1. O que é o TOI e por que os valores são tão altos
O Termo de Ocorrência e Inspeção (TOI) é o documento que a distribuidora de energia lavra quando encontra, em inspeção, indícios do que a regulação chama de procedimento irregular — suspeita de fraude no medidor, desvio de energia, violação de lacres ou qualquer anomalia que, na avaliação da distribuidora, tenha causado faturamento a menor. A partir dele, a empresa calcula uma recuperação de receita: a diferença entre o que faturou e o que entende que deveria ter faturado, retroativamente.
O problema está no método. O valor é apurado unilateralmente, com critérios de estimativa que a própria distribuidora escolhe e aplica sobre períodos que podem alcançar anos. Em unidades consumidoras do Grupo A — indústrias, centros de dados, grandes comércios — e em centrais geradoras, o resultado facilmente atinge milhões de reais, acompanhado da ameaça implícita de suspensão do fornecimento e de negativação.
O ponto central: o TOI não é sentença. É o ato inicial de um procedimento que a regulação disciplina em detalhe — e que a jurisprudência cerca de garantias. Autuações tecnicamente frágeis são frequentes, e a defesa eficaz é, antes de tudo, técnica: metrologia, dados de medição e engenharia regulatória.
2. Requisitos formais da autuação (REN 1.000/2021)
A Resolução Normativa ANEEL nº 1.000/2021 — que consolidou as regras de fornecimento antes dispersas — disciplina a caracterização do procedimento irregular e a recuperação de receita. Os dispositivos centrais:
- Art. 589 — havendo indícios de procedimento irregular, a distribuidora deve adotar as providências necessárias para sua fiel caracterização. Indício não basta: é preciso conjunto probatório.
- Art. 590 — a distribuidora deve lavrar o TOI em formulário próprio, conforme as instruções da ANEEL.
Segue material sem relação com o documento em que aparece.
import Mathlib
import HarnessLib
import Summits.NavierStokesRegularity.NavierStokesRegularity.Theorems.UnthreadedDoorCellFluxNetFluxLeClusterFlux
import Summits.NavierStokesRegularity.NavierStokesRegularity.Theorems.UnthreadedDoorNetFluxStratumLiouville
import Summits.NavierStokesRegularity.NavierStokesRegularity.Theorems.UnthreadedDoorNetFluxOneSidedLawPointwise

/-!
# Route `UnthreadedDoor`, crux `PoloidalLiouville` (stmt-NavierStokesRegularity-1222), WALL W1 — crux idea «cell-flux» (ns-idea-14): Σ-4 CORE
# `cellTameAnalytic_of_decayIntegrable` — Σ-1 + (Σ-3 with the integrability of the cluster flux exported) ⇒ K3^Σ (analytic form)

ns-qj-p1 g7's two typing notes on Σ-4 `stub_cellTameAnalytic_of_decay` (2026-08-29, custodian GO 13:22:35Z): (1) the rule of Σ-1 is window-dependent,
so the HH-5 tail must run on the rule-independent minorant `netFlux ≤ clusterFlux` (`netFlux_le_clusterFlux`, p722300); (2) the comparison of
integrals needs the cluster flux INTEGRABLE on `(0,R)`, which Σ-3 `ClusterFluxWindowDecayOffNull` does not export as typed.  This file proves the Σ-4
CORE with hypothesis (2) made explicit INSIDE the decay hypothesis (Σ-3's body VERBATIM with the single conjunct `IntegrableOn … (Ioo 0 R)` added to its
conclusion — a hypothesis of this theorem, not a new statement of the line): then `CellTameAnalyticScalarLiouvilleTypeI` follows from
`HeadClusterRule` by HH-5 (`NetFlux.scalarLiouvilleTypeIOn_of_netFluxWindowDecayOn`, p678536) applied to the stratum
`cellPred N₀ D ∧ (analytic slab data)`: head potential `NetFlux.exists_headPotential` (p673116) + `cross_sub_smul_eq_zero_of_head` (p672773), the
rule from Σ-1, the decay from the hypothesis, `∫₀ᴿ netFlux ≤ ∫₀ᴿ clusterFlux` (`integral_mono_of_nonneg`), then ARM A's p660934 tail inside HH-5.
`ClusterFluxZero` (Σ-0c) is not used.  When the custodian re-types Σ-3 with the integrability conjunct (repair (α)), the registered Σ-4 closes by
`fun h1 h3' _ => cellTameAnalytic_of_decayIntegrable h1 h3'`.
HONEST LABEL: support reduction; `PoloidalLiouville` (1222), W1 and the summit stay OPEN; NO Navier–Stokes regularity statement is proved.
`--supports stmt-NavierStokesRegularity-1222 --as helper`.  [folklore]
-/

noncomputable section

-- the summit and its single sub-problem share the name (CONVENTIONS §1)
set_option linter.dupNamespace false

open Set Function Filter Topology InnerProductSpace Metric MeasureTheory
open scoped RealInnerProductSpace

namespace Summit.NavierStokesRegularity.NavierStokesRegularity.Theorems.PoloidalLiouville.CellFlux

open Literature.Analysis Literature.Analysis.FluidPDE
open Summit.NavierStokesRegularity.NavierStokesRegularity.Theorems.PoloidalLiouville.NetFlux
  (E3 sphSup sphInf sphOsc netFlux CurledLaw exists_headPotential cross_sub_smul_eq_zero_of_head scalarLiouvilleTypeIOn_of_netFluxWindowDecayOn)

/-- **Σ-4 CORE.**  `HeadClusterRule` and the window decay of the cumulative cluster flux WITH ITS INTEGRABILITY (Σ-3's body verbatim plus the
conjunct `IntegrableOn (fun r => clusterFlux (T t) r (𝒞 t r)) (Ioo 0 R)`) imply `CellTameAnalyticScalarLiouvilleTypeI`. [folklore] -/
theorem cellTameAnalytic_of_decayIntegrable (h1 : HeadClusterRule)
    (h3 : ∀ (N₀ : ℕ) (D : Set ℝ), IsClosed D → volume D = 0 → ∀ C : ℝ, 0 ≤ C → ∃ lam > (0 : ℝ), ∃ A : ℝ,
      ∀ (v : ℝ → E3 → E3) (x₀ : E3) (T P : ℝ → E3 → ℝ) (C₁ t₀ : ℝ), t₀ < 0 →
      ContDiffOn ℝ (⊤ : ℕ∞) (uncurry v) (Ioo t₀ 0 ×ˢ univ) →
      ContDiffOn ℝ (⊤ : ℕ∞) (uncurry T) (Ioo t₀ 0 ×ˢ ({x₀}ᶜ : Set E3)) →
      (∀ t ∈ Ioo t₀ 0, ContDiffOn ℝ 1 (P t) ({x₀}ᶜ : Set E3)) →
      (∀ t ∈ Ioo t₀ 0, ∀ x, ‖v t x‖ ≤ C / Real.sqrt (-t)) →
      (∀ t ∈ Ioo t₀ 0, ∀ x, ‖curl (v t) x‖ ≤ C₁ / (-t)) →
      (∀ t ∈ Ioo t₀ 0, ∀ x, x ≠ x₀ →
          cross (gradient (P t) x - (inner ℝ (v t x) (x - x₀)) • gradient (T t) x) (x - x₀) = 0) →
      (∀ t ∈ Ioo t₀ 0, ∀ x, curl (v t) x = cross (gradient (T t) x) (x - x₀)) →
      CurledLaw v x₀ T (Ioo t₀ 0) →
      (∀ t ∈ Ioo t₀ 0, cellPred N₀ D v x₀ T t) →
      ∀ 𝒞 : ℝ → ℝ → Set (Set E3), AdmissibleRule x₀ T P (fun t => C / Real.sqrt (-t)) t₀ 𝒞 →
      ∀ t₁ t R : ℝ, t₀ < t₁ → t₁ ≤ t → t < 0 → 0 < R →
        IntegrableOn (fun r => clusterFlux (T t) r (𝒞 t r)) (Ioo 0 R) ∧
        ∫ r in Ioo 0 R, clusterFlux (T t) r (𝒞 t r)
          ≤ A * (N₀ : ℝ) * C₁ * (1 + R / Real.sqrt (-t)) ^ 3 * (t / t₁) ^ lam) :
    CellTameAnalyticScalarLiouvilleTypeI := by
  intro N₀ D hD hD0 v x₀ T hC hB hmeas hsv hsT hTb hrep hE hvan hTan hcell
  -- the stratum: cell data at every time AND the (time-independent) analytic slab data
  set S : (ℝ → E3 → E3) → E3 → (ℝ → E3 → ℝ) → ℝ → Prop := fun v x₀ T t =>
    cellPred N₀ D v x₀ T t ∧ AnalyticOnNhd ℝ (uncurry v) (Iio (0 : ℝ) ×ˢ (univ : Set E3)) ∧
      AnalyticOnNhd ℝ (uncurry T) (Iio (0 : ℝ) ×ˢ ({x₀}ᶜ : Set E3)) with hSdef
  refine scalarLiouvilleTypeIOn_of_netFluxWindowDecayOn S ?_ v x₀ T hC hB hmeas hsv hsT hTb hrep hE (fun t ht => ⟨hcell t ht, hvan, hTan⟩)
  -- ### the net-flux window decay on the stratum
  intro C hC0
  obtain ⟨lam, hlam, A, hA⟩ := h3 N₀ D hD hD0 C hC0
  refine ⟨lam, hlam, A * N₀, ?_⟩
  intro v x₀ T C₁ t₀ ht₀ hv hT hvC hω hlink hEw hS' t₁ t R ht₀₁ ht₁ ht hR
  have htw : t ∈ Ioo t₀ 0 := ⟨by linarith, ht⟩
  obtain ⟨-, hvan', hTan'⟩ := hS' t htw
  have hvanw : AnalyticOnNhd ℝ (uncurry v) (Ioo t₀ 0 ×ˢ (univ : Set E3)) :=
    hvan'.mono (prod_mono Ioo_subset_Iio_self le_rfl)
  have hTanw : AnalyticOnNhd ℝ (uncurry T) (Ioo t₀ 0 ×ˢ ({x₀}ᶜ : Set E3)) :=
    hTan'.mono (prod_mono Ioo_subset_Iio_self le_rfl)
  -- head potential on the window and the tangential head relation
  obtain ⟨P, hP, hhead⟩ := exists_headPotential (v := v) (T := T) (x₀ := x₀) (t₀ := t₀) hv hT hEw
  have hheadx : ∀ s ∈ Ioo t₀ 0, ∀ x, x ≠ x₀ →
      cross (gradient (P s) x - (inner ℝ (v s x) (x - x₀)) • gradient (T s) x) (x - x₀) = 0 :=
    fun s hs x hx => cross_sub_smul_eq_zero_of_head (hhead s hs x hx)
  -- the rule of Σ-1 on this window
  obtain ⟨𝒞, h𝒞⟩ := h1 N₀ D v x₀ T P (fun s => C / Real.sqrt (-s)) t₀ hv hT hP hvC hheadx hlink hEw hvanw hTanw
    (fun s hs => (hS' s hs).1)
  -- decay with integrability
  obtain ⟨hint, hdec⟩ := hA v x₀ T P C₁ t₀ ht₀ hv hT hP hvC hω hheadx hlink hEw (fun s hs => (hS' s hs).1) 𝒞 h𝒞
    t₁ t R ht₀₁ ht₁ ht hR
  -- `T t` is `C¹` off the centre
  have hTt : ContDiffOn ℝ 1 (T t) ({x₀}ᶜ : Set E3) := by
    have h1' : ContDiffOn ℝ (⊤ : ℕ∞) (T t) ({x₀}ᶜ : Set E3) :=
      hT.comp (contDiffOn_const.prodMk contDiffOn_id) fun y hy => mk_mem_prod htw hy
    exact h1'.of_le (WithTop.coe_le_coe.2 le_top)
  -- pointwise comparison `netFlux ≤ clusterFlux` and nonnegativity
  have hsph : ∀ {r : ℝ}, 0 < r → Metric.sphere x₀ r ⊆ ({x₀}ᶜ : Set E3) := fun hr z hz => ne_of_mem_sphere hz hr.ne'
  have hnn : ∀ r, 0 < r → 0 ≤ netFlux (T t) x₀ r := by
    intro r hr
    have hfc : ContinuousOn (T t) (Metric.sphere x₀ r) := hTt.continuousOn.mono (hsph hr)
    have hcpt : IsCompact (T t '' Metric.sphere x₀ r) := (isCompact_sphere x₀ r).image_of_continuousOn hfc
    obtain ⟨y, hy⟩ := (NormedSpace.sphere_nonempty (x := x₀)).2 hr.le
    have h1' : T t y ≤ sSup (T t '' Metric.sphere x₀ r) := le_csSup hcpt.bddAbove ⟨y, hy, rfl⟩
    have h2' : sInf (T t '' Metric.sphere x₀ r) ≤ T t y := csInf_le hcpt.bddBelow ⟨y, hy, rfl⟩
    unfold netFlux sphOsc sphSup sphInf
    exact mul_nonneg hr.le (by linarith)
  have hle : ∀ r ∈ Ioo 0 R, netFlux (T t) x₀ r ≤ clusterFlux (T t) r (𝒞 t r) := fun r hr =>
    netFlux_le_clusterFlux hr.1 hTt (h𝒞.1 t htw r hr.1)
  have hcmp : ∫ r in Ioo 0 R, netFlux (T t) x₀ r ≤ ∫ r in Ioo 0 R, clusterFlux (T t) r (𝒞 t r) := by
    refine integral_mono_of_nonneg ?_ hint ?_
    · exact (ae_restrict_iff' measurableSet_Ioo).2 (Eventually.of_forall fun r hr => hnn r hr.1)
    · exact (ae_restrict_iff' measurableSet_Ioo).2 (Eventually.of_forall fun r hr => hle r hr)
  calc ∫ r in Ioo 0 R, netFlux (T t) x₀ r ≤ ∫ r in Ioo 0 R, clusterFlux (T t) r (𝒞 t r) := hcmp
    _ ≤ A * (N₀ : ℝ) * C₁ * (1 + R / Real.sqrt (-t)) ^ 3 * (t / t₁) ^ lam := hdec
    _ = A * N₀ * C₁ * (1 + R / Real.sqrt (-t)) ^ 3 * (t / t₁) ^ lam := by ring

end Summit.NavierStokesRegularity.NavierStokesRegularity.Theorems.PoloidalLiouville.CellFlux

end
- Art. 591 — deveres na lavratura: entrega de cópia legível ao consumidor ou acompanhante mediante recibo assinado; em caso de recusa ou ausência, envio em até 15 dias por meio que permita comprovar o recebimento.
- Art. 592 — na retirada do medidor ou de equipamentos, o consumidor tem direito à verificação ou perícia metrológica junto ao INMETRO ou órgão metrológico delegado — e a distribuidora é obrigada a informar essa possibilidade, com prazos e custos.
- Art. 595 — a receita a recuperar corresponde à diferença entre o faturado e o apurado, com o período da irregularidade determinado tecnicamente ou pela análise do histórico de consumo e demanda.
Cada um desses dispositivos é uma frente de auditoria da defesa: a caracterização foi efetivamente comprovada ou apenas presumida? O TOI foi entregue na forma devida? O direito à perícia metrológica foi informado? O período e o critério de cálculo têm base técnica ou são a hipótese mais onerosa disponível?
3. Os direitos de quem é autuado
- Acompanhar a inspeção e receber cópia do TOI no ato (art. 591).
- Assinar sem confessar: a assinatura registra ciência, não concordância. A recusa em assinar também não impede a defesa — apenas obriga a distribuidora a comprovar a entrega posterior.
- Perícia metrológica oficial no medidor retirado (art. 592), realizada pelo INMETRO ou órgão delegado — não pelo laboratório da própria distribuidora.
- Contestar administrativamente perante a distribuidora e, mantida a cobrança, recorrer à ouvidoria e à ANEEL.
- Produzir prova técnica própria: laudo de engenheiro perito independente sobre todo o conjunto — medição, instalação, histórico e cálculo.
Atenção à prova perecível: o medidor retirado, os lacres e os registros de medição são a prova material do caso. Documente fotograficamente a inspeção, exija a identificação dos equipamentos retirados e não aceite descarte ou substituição sem registro. Sem a materialidade, a discussão vira palavra contra presunção.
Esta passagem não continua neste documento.